We note that, even were review of this issue proper, we see no error in the trial court's decision to grant this continuance. The unavailability of defense counsel on the date of Gatson's trial and the reasons given therefor support the trial court's determination that this continuance was required in the administration of justice.
Gatson's appeal includes a statement of additional grounds. He first contends that there was insufficient evidence to support his conviction of burglary in the second degree where there was no direct evidence that he entered the sales office of the car dealership. Such direct evidence, however, is not required. State v.

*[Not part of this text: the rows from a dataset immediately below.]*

import Mathlib
import Literature.MathematicalPhysics.QuantumFieldTheory.MullerSchiemann1987.MS87HeatKernelSU2
import Literature.MathematicalPhysics.QuantumFieldTheory.MullerSchiemann1987.MS87HeatKernelLargeGamma
import HarnessLib

/-!
# Müller–Schiemann, *Continuum limit of a hierarchical SU(2) lattice gauge theory in 4 dimensions*
# (CMP 110, 1987), APPENDIX for COMPLEX angles: the Gibbs factor `h` of (A.1) as an entire function, the
# theta-inversion formulas (A.7)/(A.8) on `ℂ`, the bounds (A.10)/(A.11) on the full strips `𝒟`, `𝒟̌` (v1.2), and the
# APPENDIX LEMMA part (iv) AS PRINTED — «in {|θ| > β^{−α}, |Re θ| ≤ π, |Im θ| < (κ/2)β^{−α}}:
# |h(θ)| < exp{β(Im θ)² − pβ^{1−2α}}, p = 5/8» — PROVED

statement-level skeleton of published theorems with citation tags; proofs where landed; nothing here is a claim about the Yang–Mills mass gap

**Citation header (reproduction of PUBLISHED work).** V. F. Müller, J. Schiemann, *Continuum limit of a hierarchical
SU(2) lattice gauge theory in 4 dimensions*, Commun. Math. Phys. **110** (1987) 261–286, doi 10.1007/BF01207367
[MullerSchiemann1987], APPENDIX pp. 284–285 (the Lemma, (A.1), (A.7)–(A.8), (A.10)–(A.11)) and Sect. 3 p.266
((A₁): `g(u, z)` «entire holomorphic in z»). Loci `p.NNN L.nn` = journal page and text-layer line of the held Project
Euclid scan `paper:url-96df5da18d4c` (PDF page = journal page − 260); displays read on the renders filed by the lit-balaban
YM LIT SWEEP fit-ref B (`inprint/lit-balaban-p18/renders-cmp110ms/g43/hierSU2-1987-cmp110-p024-x2.png`, `-p025-x2.png`).
Fifth file of `MullerSchiemann1987/`; continuation of `MS87HeatKernelSU2` (v1.4: (A.1)–(A.9), Lemma (i)–(iii) on `ℝ`)
and `MS87HeatKernelLargeGamma` (v1.1: (A.8), (A.10)–(A.11) and Lemma (iv) on the real axis; `betaIV`,
`tendsto_rho1_zero`), same namespace `…MullerSchiemann1987.HeatKernel`. Lean lane of the lit-balaban YM LIT SWEEP
CONTEXT row X1 (register level, zero weight for any token of that table).

**What the paper prints (verbatim; displays image-read).**
* p.284, the APPENDIX LEMMA, part (iv) (after (i) `h(θ) > 0`, (ii) strict decrease, (iii) the Taylor expansion of
  `−ln h`): *«(iv) In {|θ| > β^{−α}, |Re θ| ≤ π, |Im θ| < (κ/2)β^{−α}}, |h(θ)| < exp{β(Im θ)² − pβ^{1−2α}} with a
  constant p = 5/8 and β := γ − 1/6 + ρ₁ large enough. (κ and α are defined in Sect. 3.)»* — Sect. 3 (3.5) p.266:
  «|z| < β^{−α}, with 3/7 ≤ α < 1/2 (fixed)»; `κ` is the constant of the nonperturbative bound (A₂) p.267.
* p.285 L.5–17: *«Due to Poisson's formula [(A.7)] … and with θ̌ = π − θ … [(A.8)]. Both representations are explicitly
  holomorphic in their respective domains.»*; L.18–22: *«From (A.7) we read off (iii). Moreover we deduce from (A.7)
  and (A.8) bounds, valid for γ → ∞, |h(θ)| ≤ exp{−γ Re θ² + 𝒪(1)}, θ ∈ 𝒟, (A.10)  |h(θ)| ≤ exp{−γπ(π − 2δ) −
  γ Re θ̌² + 𝒪(ln γ)}, |Re θ̌| ≤ δ. (A.11)  From these bounds follows (iv) observing that p < 1 − κ²/4 +
  𝒪(β^{−1+2α}). ∎»*

**What is reproduced here (kernel-checked: zero `sorry`, zero named facts, axioms standard).**
* §1–§2 — **`h` on `ℂ`**: `hC γ θ = 𝒩 Σ_{l≥0} (l+1) e^{−(l+1)²/(4γ)} U_l(cos θ)` with Mathlib's Chebyshev polynomials of
  the second kind (`U_l(cos θ) sin θ = sin (l+1)θ`, `Polynomial.Chebyshev.U_complex_cos`) — the series (A.1)
  `𝒩 Σ_{l≥1} l e^{−l²/(4γ)} sin lθ / sin θ` with its removable singularities filled in. From `‖U_l(c)‖ ≤ (1 + 2‖c‖)^l`
  and `‖cos θ‖ ≤ e^{|Im θ|}` the series converges locally uniformly: **`hC` is entire** (`differentiable_hC`;
  the print's «explicitly holomorphic», (A₁) «entire holomorphic in z»), `hC · sin = 𝒩 Σ c_l sin (l+1)θ` (`hC_mul_sin`),
  and **`hC = h` on `ℝ`** (`hC_ofReal`: agreement where `sin ≠ 0`, a dense set, plus continuity), `hC 0 = 1`, `hC` even
  and `2π`-periodic.
* §3 — **(A.7) ON `ℂ`** (`hC_mul_sin_eq_A7`): for every complex `θ`,
  `h(θ) sin θ = 𝒩′ e^{−γθ²} Σ_{n∈ℤ} (θ − 2πn) e^{4πγnθ − 4π²γn²}`; the right-hand series is entire
  (`differentiable_tsum_termA7C`, Gaussian majorants on rectangles via Mathlib's `hasSum_jacobiTheta₂_term`), both sides
  agree on `ℝ` (`MS87HeatKernelSU2.h_mul_sin_eq_periodicGaussian`), hence everywhere by the identity theorem
  (`AnalyticOnNhd.eq_of_frequently_eq`); and, pairing `n ↔ −n`, the PRINTED form
  `h(θ) sin θ = 𝒩′e^{−γθ²}{θ + 2Σ_{n≥1}[θ cosh 4πγnθ − 2πn sinh 4πγnθ]e^{−4π²γn²}}` (`hC_mul_sin_eq_A7_brace`, v1.1).
* §4 — the core of (A.10)/(A.11) with the modulus of `e^{−γθ²}` explicit (`norm_hC_mul_sin_le`): for `γ ≥ 1`,
  `|Re θ| ≤ π`, `|Im θ| ≤ 1`, **`‖h(θ) sin θ‖ ≤ 2K e^{γ(Im θ)² − γ(Re θ)²}`**, `K = e^{2π²}Σ_{n∈ℤ}(π + 1 + 2π|n|)e^{−2π²n²}`
  (`KP`): termwise `4πγn Re θ − 4π²γn² ≤ −4π²γ|n|(|n| − 1) ≤ 2π² − 2π²n²` and (A.9) `𝒩′ ≤ 2`.
* §5 — `|sin θ|² = sin²(Re θ) + sinh²(Im θ)`, hence `|sin θ| ≥ |sin Re θ|`, `≥ |Im θ|`, and Jordan's
  `|sin θ| ≥ (2/π)|θ|` for `|Re θ| ≤ π/2`; and, by the MAXIMUM PRINCIPLE on the disc `|w − π| ≤ 1`
  (`Complex.norm_le_of_forall_mem_frontier_norm_le`), **`‖h(θ)‖ ≤ πK e^{−γπ(π−2)}` for `‖θ ∓ π‖ ≤ 1`**, `γ ≥ 1`
  (`norm_hC_le_near_pi`, `norm_hC_le_near_neg_pi`) — the role of (A.8)/(A.11) near `Re θ = ±π`, where `sin θ` vanishes.
* §6 — **LEMMA (iv)** (`lemma_iv`): for `0 < α < 1/2` and `κ² < 3/2` (i.e. `p = 5/8 < 1 − κ²/4`) there is `γ₀` such that
  for all `γ ≥ γ₀`, with `β = γ − 1/6 + ρ₁(γ)` (`betaIV`), every `θ ∈ ℂ` with `β^{−α} < |θ|`, `|Re θ| ≤ π`,
  `|Im θ| < (κ/2)β^{−α}` satisfies **`‖hC γ θ‖ < exp(β(Im θ)² − (5/8)β^{1−2α})`**. Proof as the print indicates: `ρ₁ → 0`
  (`tendsto_rho1_zero`), so eventually `β ≤ γ ≤ β + 1/3` and `β → ∞` (`tendsto_betaIV_atTop`); on `|Re θ| ≤ π − ½`,
  §4 and `|sin θ| ≥ β^{−α}/π` give `‖h‖ ≤ 2πKβ^{α}e^{γ(Im θ)² − γ(Re θ)²}` with
  `γ((Im θ)² − (Re θ)²) < 2γ(Im θ)² − γβ^{−2α}`, `(2γ − β)(Im θ)² ≤ (β + 2/3)(κ²/4)β^{−2α}`, `γβ^{−2α} ≥ β^{1−2α}`,
  which wins as soon as `log(2πK) + κ²/6 + α log β ≤ (3/8 − κ²/4)β^{1−2α}` (`log β = o(β^{1−2α})`); on
  `π − ½ < |Re θ| ≤ π`, §5 gives `‖h‖ ≤ πKe^{−γπ(π−2)} < e^{−(5/8)γ} ≤ e^{β(Im θ)² − (5/8)β^{1−2α}}`.

* §7 (v1.2) — **(A.10) ON THE WHOLE STRIP `𝒟 = {|Re θ| ≤ π − δ}`** (`norm_hC_le_A10`, `norm_hC_le_exp_A10`): for
  `0 < δ ≤ π/2`, `γ ≥ 1` and every complex `θ` with `|Re θ| ≤ π − δ` (imaginary part unrestricted),
  **`‖h(θ)‖ ≤ 2(1 + 2M(δ))(π/sin δ) e^{γ(Im θ)² − γ(Re θ)²}`**, i.e. `‖h(θ)‖ ≤ exp{−γ Re(θ²) + A(δ)}` — the printed
  «|h(θ)| ≤ exp{−γ Re θ² + 𝒪(1)}, θ ∈ 𝒟»: from (A.7) on `ℂ` in the printed form, the termwise bound
  `‖[θ cosh(a_nθ) − 2π(n+1) sinh(a_nθ)]w_n‖ ≤ ‖θ‖(1 + 4π(n+1)²/δ)e^{−2πδ(n+1)}` (via `‖cosh w‖ ≤ e^{|Re w|}`,
  `‖sinh w‖ ≤ ‖w‖cosh(Re w)`), `M(δ) = MA10` of `MS87HeatKernelLargeGamma`, (A.9), and `‖θ‖ ≤ (π/sin δ)‖sin θ‖` on `𝒟`.
* §8 (v1.2) — **(A.8) ON `ℂ`** (`hC_mul_sin_eq_A8`, identity theorem from `MS87HeatKernelLargeGamma.h_mul_sin_eq_A8`) and
  **(A.11) ON THE WHOLE STRIP `{|Re θ̌| ≤ δ}`** (`norm_hC_le_A11`, `norm_hC_le_exp_A11`): for `0 < δ ≤ π/2`, `γ ≥ 1`
  and every complex `θ̌` with `|Re θ̌| ≤ δ`, **`‖h(π − θ̌)‖ ≤ 2π((1 + 2π²γ) + M₁₁) e^{−γπ(π−2δ) + γ(Im θ̌)² − γ(Re θ̌)²}`**,
  i.e. `≤ exp{−γπ(π−2δ) − γ Re(θ̌²) + log(A + Bγ)}` — the printed «|h(θ)| ≤ exp{−γπ(π − 2δ) − γ Re θ̌² + 𝒪(ln γ)},
  |Re θ̌| ≤ δ» (`M₁₁ = MA11`).

**Readings (declared).** (a) The print's `h(θ)` for complex `θ` is «the analytic continuation» (Sect. 2–3) of the class
function (2.20); it is realised as `hC` (§2), which is entire and restricts to the `h` of `MS87HeatKernelSU2` on `ℝ`.
(b) «β := γ − 1/6 + ρ₁ large enough» is realised as «`γ ≥ γ₀`» for a threshold depending on `α`, `κ` — equivalent
since `|β − γ + 1/6| = |ρ₁(γ)| → 0`; no explicit `γ₀` is given (the print gives none). (c) The hypothesis on `κ` is
exactly the print's «observing that p < 1 − κ²/4» with `p = 5/8`, i.e. `κ² < 3/2`; the print's further constraints on
`κ` and `3/7 ≤ α` (Sect. 3) are not needed here (`0 < α < 1/2` suffices). (d) §4–§5 prove the two estimates that the derivation of (iv) uses; §7–§8 (v1.2) prove (A.10)–(A.11) themselves on
the full strips, «valid for γ → ∞» realised as `γ ≥ 1`, «δ > 0 small» as `0 < δ ≤ π/2`, constants explicit.

**v1.1: §§1–3 up to `hC_mul_sin_eq_A7` and §§4–6 byte-identical to v1.0; + `tsum_termA7C_eq_brace`,
`hC_mul_sin_eq_A7_brace` at the end of §3.  v1.2 (p12 gen 18): APPEND-ONLY over v1.1; + §7 ((A.10) on `𝒟`),
§8 ((A.8) on `ℂ`, (A.11) on `{|Re θ̌| ≤ δ}`).  v1.3 (p12 gen 19): heartbeat headroom only — a scoped
`set_option maxHeartbeats 400000 in` before `lemma_iv` (its proof was measured at ≥ 90 % of the default budget by the
build-hygiene lane, 2026-08-22); every declaration byte-identical to v1.2.**

**Not claimed.** (A.10)/(A.11) for `γ < 1` or `δ > π/2`; the induction hypotheses (A₁)–(A₃) for `g_HK` beyond
holomorphy; anything about the Migdal recursion, Theorem 1, or lattice Yang–Mills.
-/

noncomputable section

Delmarter, 94 Wn.2d 634, 638, 618 P.2d 99 (1980). Here, a key that was normally stored within the dealership's sales office was found in Gatson's pocket upon his arrest. The key to the stolen vehicle was also kept within this office. This evidence supports an inference that Gatson had unlawfully entered the office to take the keys.
Gatson further contends that the charges against him were amended due to prosecutorial vindictiveness. In a pretrial setting, there is no presumption of vindictiveness when the State amends the charging document. State v. Bonisisio, 92 Wn.App. 783, 791, 964 P.2d 1222 (1998). Instead, a defendant must offer proof of actual prosecutorial vindictiveness before an appellate court may invalidate the prosecutor's adversarial decisions made before trial. See State v. McDowell, 102 Wn.2d 341, 344, 685 P.2d 595 (1984). Here, Gatson has offered no proof of prosecutorial vindictiveness beyond the fact that the charges against him were amended prior to trial. Such a showing does not support Gatson's claim. Finally, Gatson requests that we revisit a prior decision—pertaining to a separate incident involving Gatson—in which we determined that the trial court had correctly calculated Gatson's offender score. State v. Gatson, noted at 155 Wn.App. 1045 (2012). Gatson did not move for reconsideration of our decision and the case was mandated on June 11, 2010. Accordingly, review of this issue would be inappropriate.